import Literature.Barriers.CriticalPhenomena.TreesPercolatingAtCriticalityWedgeProofs
import Literature.Probability.Percolation.SubgraphMonotonicity
import Literature.Probability.Percolation.KestenTheoremProofs
import HarnessLib

/-!
# Transplant sharpness IV — the gridded log-wedge: a subgraph of `ℤ²` squeezed between the mesh-`M` grid and `ℤ²`

builds on p205010 (kernel theorem, internal audit signed; external expert review pending).
Status sentence (coordinator 2026-08-20T04:30Z): "θ(p_c) = 0 on ℤ^d, all d ≥ 2 — kernel-verified (Lean 4/Mathlib,
standard axioms); internal adversarial audit SIGNED 2026-08-20 04:29Z; external expert review pending."

Lane `prim-bschramm`, seat p5 (sharpness); memo `run/shared/lean/prim/bschramm/P5-SHARPNESS.md` §40 (row 83) and
`run/shared/lean/prim/bschramm/prim-bschramm-p5-g19/GRIDWEDGE-PROOF.md`.  HOUSE construction (not a published
statement): for Grimmett's logarithmic wedge `W = logWedge a b` (`b > 2a > 0`, Grimmett 1999 Thm. (11.55) and p. 306;
tree `LogWedgePercolatingAtCriticality_holds`: `½ < p_c(W) < 1`, `θ_W(o, p_c(W)) > 0`) and the grid
`L_M = {x : M ∣ x₀ ∨ M ∣ x₁}` of mesh `M`, the GRIDDED WEDGE is the induced subgraph `G′ = ℤ²[W ∪ L_M]`.
It is planar of degree `≤ 4`, contains the whole mesh-`M` grid (so its vertex set is `⌊M/2⌋`-dense in `ℤ²` and
`ℤ²[L_M] ⊆ G′ ⊆ ℤ²`), and — this file, the EASY HALF, all PROVED —

* `theta_logWedge_le_theta_gridWedge` : `θ_W(o,p) ≤ θ_{G′}(o,p)` (coupling, `theta_induce_mono_holds`);
* `criticalProb_gridWedge_le` / `half_le_criticalProb_gridWedge` : `½ = p_c(ℤ²) ≤ p_c(G′) ≤ p_c(W) < 1`;
* `theta_gridWedge_pos_at_wedge_criticalProb` : `θ_{G′}(o, p_c(W)) > 0`;
* `theta_gridWedge_eq_zero_of_le_half` : `θ_{G′}(o, p) = 0` for `p ≤ ½` (Harris–Kesten + `G′ ⊆ ℤ²`);
* `gridLines_dense` : every lattice point is within horizontal distance `⌊M/2⌋` of `L_M ⊆ V(G′)`.

The HARD HALF is the house proposition `p_c(G′) = p_c(W)` (for `π^{M-1} ≤ 1/30`, `π = p_c(W)`; paper-level
proof in GRIDWEDGE-PROOF.md §4: below `π` the wedge is cut by closed dual box-crossings in every
dyadic block with probability `→ 1` (Grimmett (11.57)–(11.59); tree `eventually_block_estimate`,
`one_le_boxCount_mul_faceProb`), and each cut is completed to a blocked dual circuit around `o` through the mesh-`M`
hole lattice, whose walls are passable with probability `1 - p^M ≥ 29/30` (stopping time + fresh edges + Peierls));
it enters this file only as the HYPOTHESIS of the reduction
`gridWedge_percolates_at_own_criticalProb_of_le` (NOT proved here): given it, `G′` percolates at ITS OWN critical point, i.e. a
planar bounded-degree graph rough-isometric to `ℤ²` (multiplicative constant `1`) with `θ(p_c) > 0` — continuity of
`θ` at `p_c` is then not a rough-isometry invariant even inside the rough-isometry class of `ℤ²` (P5-SHARPNESS rows
81–83; Lyons–Peres 2016 §2.6 for rough isometries; Benjamini–Schramm 1996, remark after Conj. 4).

References: G. Grimmett, *Percolation*, 2nd ed. (1999), §11.5, Thm. (11.55), pp. 303–309, Lemma (11.12), Thm. (11.11);
T. E. Harris, Proc. Cambridge Philos. Soc. 56 (1960); H. Kesten, Comm. Math. Phys. 74 (1980);
R. Lyons, Y. Peres, *Probability on Trees and Networks* (2016), §2.6; I. Benjamini, O. Schramm, ECP 1 (1996), Conj. 4.
-/

noncomputable section

namespace Summit.CriticalPhenomena.PercolationContinuityZ3.Theorems.TransplantSharpness

open MeasureTheory Literature.Probability.Percolation Literature.Probability.LatticeModels
open Literature.Barriers.CriticalPhenomena
open scoped unitInterval

/-! ## The objects -/

/-- The grid lines of mesh `M` in `ℤ²`: `L_M = {x : M ∣ x₀ ∨ M ∣ x₁}` (for `M ≥ 2` the induced subgraph `ℤ²[L_M]` is `ℤ²`
with every edge subdivided into `M` edges). House notation, P5-SHARPNESS §40. -/
def gridLines (M : ℕ) : Set (Site 2) :=
  {x | (M : ℤ) ∣ x 0 ∨ (M : ℤ) ∣ x 1}

/-- The vertex set of the gridded wedge: Grimmett's logarithmic wedge `logWedge a b` together with the grid lines of
mesh `M`. House notation, P5-SHARPNESS §40. -/
def gridWedge (a b : ℝ) (M : ℕ) : Set (Site 2) :=
  logWedge a b ∪ gridLines M

/-- The GRIDDED WEDGE `G′ = ℤ²[W ∪ L_M]`: the subgraph of the square lattice induced on `gridWedge a b M`
(bond percolation "on `G′`" as in Grimmett 1999 §11.5 p. 303 for subsets of `ℤ²`). House construction,
P5-SHARPNESS §40 row 83. -/
abbrev gridWedgeGraph (a b : ℝ) (M : ℕ) : SimpleGraph (gridWedge a b M) :=
  (zdGraph 2).induce (gridWedge a b M)

/-- The wedge is part of the gridded wedge. [folklore] -/
theorem logWedge_subset_gridWedge (a b : ℝ) (M : ℕ) : logWedge a b ⊆ gridWedge a b M :=
  Set.subset_union_left

/-- The grid is part of the gridded wedge. [folklore] -/
theorem gridLines_subset_gridWedge (a b : ℝ) (M : ℕ) : gridLines M ⊆ gridWedge a b M :=
  Set.subset_union_right

/-- The origin lies on the grid lines (`M ∣ 0`). [folklore] -/
theorem zero_mem_gridLines (M : ℕ) : (0 : Site 2) ∈ gridLines M := by
  simp [gridLines]

/-- The origin (the apex of the wedge) lies in the gridded wedge. [folklore] -/
theorem zero_mem_gridWedge (a b : ℝ) (M : ℕ) : (0 : Site 2) ∈ gridWedge a b M :=
  logWedge_subset_gridWedge a b M (zero_mem_logWedge a b)

/-- The apex `o = (0,0)` as a vertex of the gridded wedge. [folklore] -/
def gridWedgeOrigin (a b : ℝ) (M : ℕ) : gridWedge a b M :=
  ⟨0, zero_mem_gridWedge a b M⟩

/-- The apex of the gridded wedge is the image of the apex of the wedge under the inclusion `W ⊆ W ∪ L_M`. [folklore] -/
theorem gridWedgeOrigin_eq (a b : ℝ) (M : ℕ) :
    gridWedgeOrigin a b M = ⟨(logWedgeOrigin a b : Site 2), logWedge_subset_gridWedge a b M (logWedgeOrigin a b).2⟩ :=
  rfl

/-! ## Density of the grid: `V(G′)` is `⌊M/2⌋`-dense in `ℤ²` -/

/-- Every lattice point lies within horizontal distance `⌊M/2⌋ ≤ M/2` of a vertical grid line, hence of `L_M ⊆ V(G′)`:
for `x ∈ ℤ²` and `M ≥ 1` there is `y ∈ gridLines M` in the same row with `|x₀ - y₀| ≤ M/2`. (The coboundedness half of
"the inclusion `V(G′) ↪ ℤ²` is a rough isometry"; the distortion half `d_{ℤ²} ≤ d_{G′} ≤ d_{ℤ²} + 3M` is GRIDWEDGE-PROOF.md §2
and is not typed here.) [folklore] -/
theorem gridLines_dense {M : ℕ} (hM : 1 ≤ M) (x : Site 2) :
    ∃ y ∈ gridLines M, y 1 = x 1 ∧ 2 * |x 0 - y 0| ≤ (M : ℤ) := by
  have hMpos : (0 : ℤ) < (M : ℤ) := by exact_mod_cast hM
  obtain ⟨q, r, hdecomp, hr0, hrM⟩ : ∃ q r : ℤ, x 0 = (M : ℤ) * q + r ∧ 0 ≤ r ∧ r < M :=
    ⟨x 0 / M, x 0 % M, (Int.mul_ediv_add_emod _ _).symm, Int.emod_nonneg _ hMpos.ne', Int.emod_lt_of_pos _ hMpos⟩
  by_cases h2 : 2 * r ≤ (M : ℤ)
  · refine ⟨![(M : ℤ) * q, x 1], Or.inl ⟨q, by simp⟩, by simp, ?_⟩
    have h : x 0 - (M : ℤ) * q = r := by omega
    simp only [Matrix.cons_val_zero]
    rw [h, abs_of_nonneg hr0]
    exact h2
  · refine ⟨![(M : ℤ) * (q + 1), x 1], Or.inl ⟨q + 1, by simp⟩, by simp, ?_⟩
    have h : x 0 - (M : ℤ) * (q + 1) = r - M := by rw [hdecomp]; ring
    simp only [Matrix.cons_val_zero]
    rw [h, abs_of_nonpos (by omega)]
    omega

/-! ## The easy half: `W ⊆ G′ ⊆ ℤ²` -/

/-- **Coupling, lower side**: the gridded wedge percolates at least as well as the wedge, `θ_W(o, p) ≤ θ_{G′}(o, p)` for
every `p` (`W ⊆ W ∪ L_M`, `theta_induce_mono_holds`). [folklore] -/
theorem theta_logWedge_le_theta_gridWedge (a b : ℝ) (M : ℕ) (p : unitInterval) :
    theta (logWedgeGraph a b) (logWedgeOrigin a b) p ≤ theta (gridWedgeGraph a b M) (gridWedgeOrigin a b M) p :=
  theta_induce_mono_holds (zdGraph 2) (logWedge_subset_gridWedge a b M) 0 (zero_mem_logWedge a b) p

/-- **Coupling, upper side**: `θ_{G′}(o, p) ≤ θ_{ℤ²}(0, p)` for every `p` (`G′ ⊆ ℤ²`, `theta_induce_le_holds`). [folklore] -/
theorem theta_gridWedge_le_theta_zd (a b : ℝ) (M : ℕ) (p : unitInterval) :
    theta (gridWedgeGraph a b M) (gridWedgeOrigin a b M) p ≤ theta (zdGraph 2) (0 : Site 2) p :=
  theta_induce_le_holds (zdGraph 2) (gridWedge a b M) 0 (zero_mem_gridWedge a b M) p

/-- `p_c(G′) ≤ p_c(W)`: enlarging the vertex set lowers the critical point (`criticalProb_induce_anti`). [folklore] -/
theorem criticalProb_gridWedge_le (a b : ℝ) (M : ℕ) :
    criticalProb (gridWedgeGraph a b M) (gridWedgeOrigin a b M) ≤
      criticalProb (logWedgeGraph a b) (logWedgeOrigin a b) :=
  criticalProb_induce_anti theta_induce_mono_holds (zdGraph 2) (logWedge_subset_gridWedge a b M) 0
    (zero_mem_logWedge a b)

/-- `p_c(ℤ²) ≤ p_c(G′)` (`criticalProb_le_induce`), i.e. `½ ≤ p_c(G′)` by Kesten's theorem `p_c(ℤ²) = ½`
(`kesten_criticalProb_Z2_holds`). [folklore] -/
theorem half_le_criticalProb_gridWedge (a b : ℝ) (M : ℕ) :
    (1 / 2 : ℝ) ≤ criticalProb (gridWedgeGraph a b M) (gridWedgeOrigin a b M) := by
  have h := criticalProb_le_induce theta_induce_le_holds (zdGraph 2) (gridWedge a b M) 0 (zero_mem_gridWedge a b M)
  have hK : criticalProb (zdGraph 2) 0 = 1 / 2 := kesten_criticalProb_Z2_holds
  rw [hK] at h
  exact h

/-- Below and at `½` the gridded wedge does not percolate: `θ_{G′}(o, p) = 0` for `p ≤ ½` (Harris 1960 / Kesten 1980,
`Kesten1980_theta_eq_zero`, and `G′ ⊆ ℤ²`). [folklore] -/
theorem theta_gridWedge_eq_zero_of_le_half (a b : ℝ) (M : ℕ) (p : unitInterval) (hp : (p : ℝ) ≤ 1 / 2) :
    theta (gridWedgeGraph a b M) (gridWedgeOrigin a b M) p = 0 :=
  le_antisymm ((theta_gridWedge_le_theta_zd a b M p).trans_eq (Kesten1980_theta_eq_zero p hp)) measureReal_nonneg

/-- **The gridded wedge percolates at the wedge's critical point**: for `b > 2a > 0` and every `M`,
`½ < p_c(W) < 1`, `½ ≤ p_c(G′) ≤ p_c(W)` and `θ_{G′}(o, p_c(W)) > 0` — from Grimmett's Thm. (11.55) + p. 306 in the tree
(`LogWedgePercolatingAtCriticality_holds`) and the coupling `W ⊆ G′`. So at the density `p_c(W)` the planar,
degree-`≤ 4`, grid-containing graph `G′` percolates; whether `p_c(W)` IS the critical point of `G′` is the house
proposition of P5-SHARPNESS §40.2 (hypothesis `h` of `gridWedge_percolates_at_own_criticalProb_of_le` below). [folklore] -/
theorem theta_gridWedge_pos_at_wedge_criticalProb {a b : ℝ} (ha : 0 < a) (hab : 2 * a < b) (M : ℕ) :
    1 / 2 < criticalProb (logWedgeGraph a b) (logWedgeOrigin a b) ∧
      criticalProb (logWedgeGraph a b) (logWedgeOrigin a b) < 1 ∧
        (1 / 2 : ℝ) ≤ criticalProb (gridWedgeGraph a b M) (gridWedgeOrigin a b M) ∧
          criticalProb (gridWedgeGraph a b M) (gridWedgeOrigin a b M) ≤
            criticalProb (logWedgeGraph a b) (logWedgeOrigin a b) ∧
          0 < theta (gridWedgeGraph a b M) (gridWedgeOrigin a b M)
            ⟨criticalProb (logWedgeGraph a b) (logWedgeOrigin a b), criticalProb_mem_Icc _ _⟩ := by
  obtain ⟨h1, h2, h3⟩ := LogWedgePercolatingAtCriticality_holds a b ha hab
  exact ⟨h1, h2, half_le_criticalProb_gridWedge a b M, criticalProb_gridWedge_le a b M,
    h3.trans_le (theta_logWedge_le_theta_gridWedge a b M _)⟩

/-! ## The hard half as a hypothesis: `p_c(W) ≤ p_c(G′)` -/

/-- **Reduction (PROVED) of the house proposition "the gridded wedge percolates at ITS OWN critical point"
(P5-SHARPNESS §40.2 row 83; GRIDWEDGE-PROOF.md) to the one-sided bound `p_c(W) ≤ p_c(G′)`.**  Since
`p_c(G′) ≤ p_c(W)` is `criticalProb_gridWedge_le`, the hypothesis `h` gives `p_c(G′) = p_c(W)`, and then
`theta_gridWedge_pos_at_wedge_criticalProb` yields `½ < p_c(G′) < 1` and `θ_{G′}(o, p_c(G′)) > 0` for the planar,
degree-`≤ 4`, grid-containing subgraph `G′ = ℤ²[W ∪ L_M]` of `ℤ²` — i.e. (given `h`) continuity of `θ` at `p_c` fails
inside the rough-isometry class of `ℤ²`.  The hypothesis `h` ("`θ_{G′}(o, p) = 0` for every `p < p_c(W)`") is NOT in the
tree; its paper-level proof for `p_c(W)^{M-1} ≤ 1/30` (GRIDWEDGE-PROOF.md §4): at `p < p_c(W)` one has `a < ξ(1-p)`, so
in every dyadic block of columns `[2^k, 2^{k+1}]` some dual square of side `≈ a(k+1) log 2` standing on the axis is
crossed top to bottom by a closed dual path with probability `→ 1` (Grimmett 1999 (11.57)–(11.59); tree
`eventually_block_estimate`, `one_le_boxCount_mul_faceProb`); exploring these squares left to right and stopping at
the first crossed one, the crossing is completed — through holes of the mesh-`M` grid (where `G′` has no edges) and
walls that are passable with probability `1 - p^M`, using only unexplored edges — to a dual circuit around `o` all of
whose edges cross closed or absent edges of `G′`, with conditional probability `≥ 0.9 (1 - p)` (Peierls counting at
wall-density `≤ 1/30`, eleven rectangle crossings); the circuits of the blocks `k ≡ 0 (mod 4)` use disjoint edge
sets, so almost surely one occurs and the `G′`-cluster of `o` is finite. [folklore] -/
theorem gridWedge_percolates_at_own_criticalProb_of_le {a b : ℝ} (ha : 0 < a) (hab : 2 * a < b) (M : ℕ)
    (h : criticalProb (logWedgeGraph a b) (logWedgeOrigin a b) ≤
      criticalProb (gridWedgeGraph a b M) (gridWedgeOrigin a b M)) :
    criticalProb (gridWedgeGraph a b M) (gridWedgeOrigin a b M) =
        criticalProb (logWedgeGraph a b) (logWedgeOrigin a b) ∧
      1 / 2 < criticalProb (gridWedgeGraph a b M) (gridWedgeOrigin a b M) ∧
        criticalProb (gridWedgeGraph a b M) (gridWedgeOrigin a b M) < 1 ∧
          0 < theta (gridWedgeGraph a b M) (gridWedgeOrigin a b M)
            ⟨criticalProb (gridWedgeGraph a b M) (gridWedgeOrigin a b M), criticalProb_mem_Icc _ _⟩ := by
  have heq : criticalProb (gridWedgeGraph a b M) (gridWedgeOrigin a b M) =
      criticalProb (logWedgeGraph a b) (logWedgeOrigin a b) :=
    le_antisymm (criticalProb_gridWedge_le a b M) h
  obtain ⟨h1, h2, -, -, h5⟩ := theta_gridWedge_pos_at_wedge_criticalProb ha hab M
  refine ⟨heq, by rw [heq]; exact h1, by rw [heq]; exact h2, ?_⟩
  have hp : (⟨criticalProb (gridWedgeGraph a b M) (gridWedgeOrigin a b M), criticalProb_mem_Icc _ _⟩ : unitInterval) =
      ⟨criticalProb (logWedgeGraph a b) (logWedgeOrigin a b), criticalProb_mem_Icc _ _⟩ := Subtype.ext heq
  rw [hp]
  exact h5

end Summit.CriticalPhenomena.PercolationContinuityZ3.Theorems.TransplantSharpness

end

● Exercise aim:
Would you print exactly and only the lines of the material above that run from the line with "def gridWedgeOrigin (a" through the line with "Int.emod_lt_of_pos _ hMpos⟩", both included?

● Answer for the task:
def gridWedgeOrigin (a b : ℝ) (M : ℕ) : gridWedge a b M :=
  ⟨0, zero_mem_gridWedge a b M⟩

/-- The apex of the gridded wedge is the image of the apex of the wedge under the inclusion `W ⊆ W ∪ L_M`. [folklore] -/
theorem gridWedgeOrigin_eq (a b : ℝ) (M : ℕ) :
    gridWedgeOrigin a b M = ⟨(logWedgeOrigin a b : Site 2), logWedge_subset_gridWedge a b M (logWedgeOrigin a b).2⟩ :=
  rfl

/-! ## Density of the grid: `V(G′)` is `⌊M/2⌋`-dense in `ℤ²` -/

/-- Every lattice point lies within horizontal distance `⌊M/2⌋ ≤ M/2` of a vertical grid line, hence of `L_M ⊆ V(G′)`:
for `x ∈ ℤ²` and `M ≥ 1` there is `y ∈ gridLines M` in the same row with `|x₀ - y₀| ≤ M/2`. (The coboundedness half of
"the inclusion `V(G′) ↪ ℤ²` is a rough isometry"; the distortion half `d_{ℤ²} ≤ d_{G′} ≤ d_{ℤ²} + 3M` is GRIDWEDGE-PROOF.md §2
and is not typed here.) [folklore] -/
theorem gridLines_dense {M : ℕ} (hM : 1 ≤ M) (x : Site 2) :
    ∃ y ∈ gridLines M, y 1 = x 1 ∧ 2 * |x 0 - y 0| ≤ (M : ℤ) := by
  have hMpos : (0 : ℤ) < (M : ℤ) := by exact_mod_cast hM
  obtain ⟨q, r, hdecomp, hr0, hrM⟩ : ∃ q r : ℤ, x 0 = (M : ℤ) * q + r ∧ 0 ≤ r ∧ r < M :=
    ⟨x 0 / M, x 0 % M, (Int.mul_ediv_add_emod _ _).symm, Int.emod_nonneg _ hMpos.ne', Int.emod_lt_of_pos _ hMpos⟩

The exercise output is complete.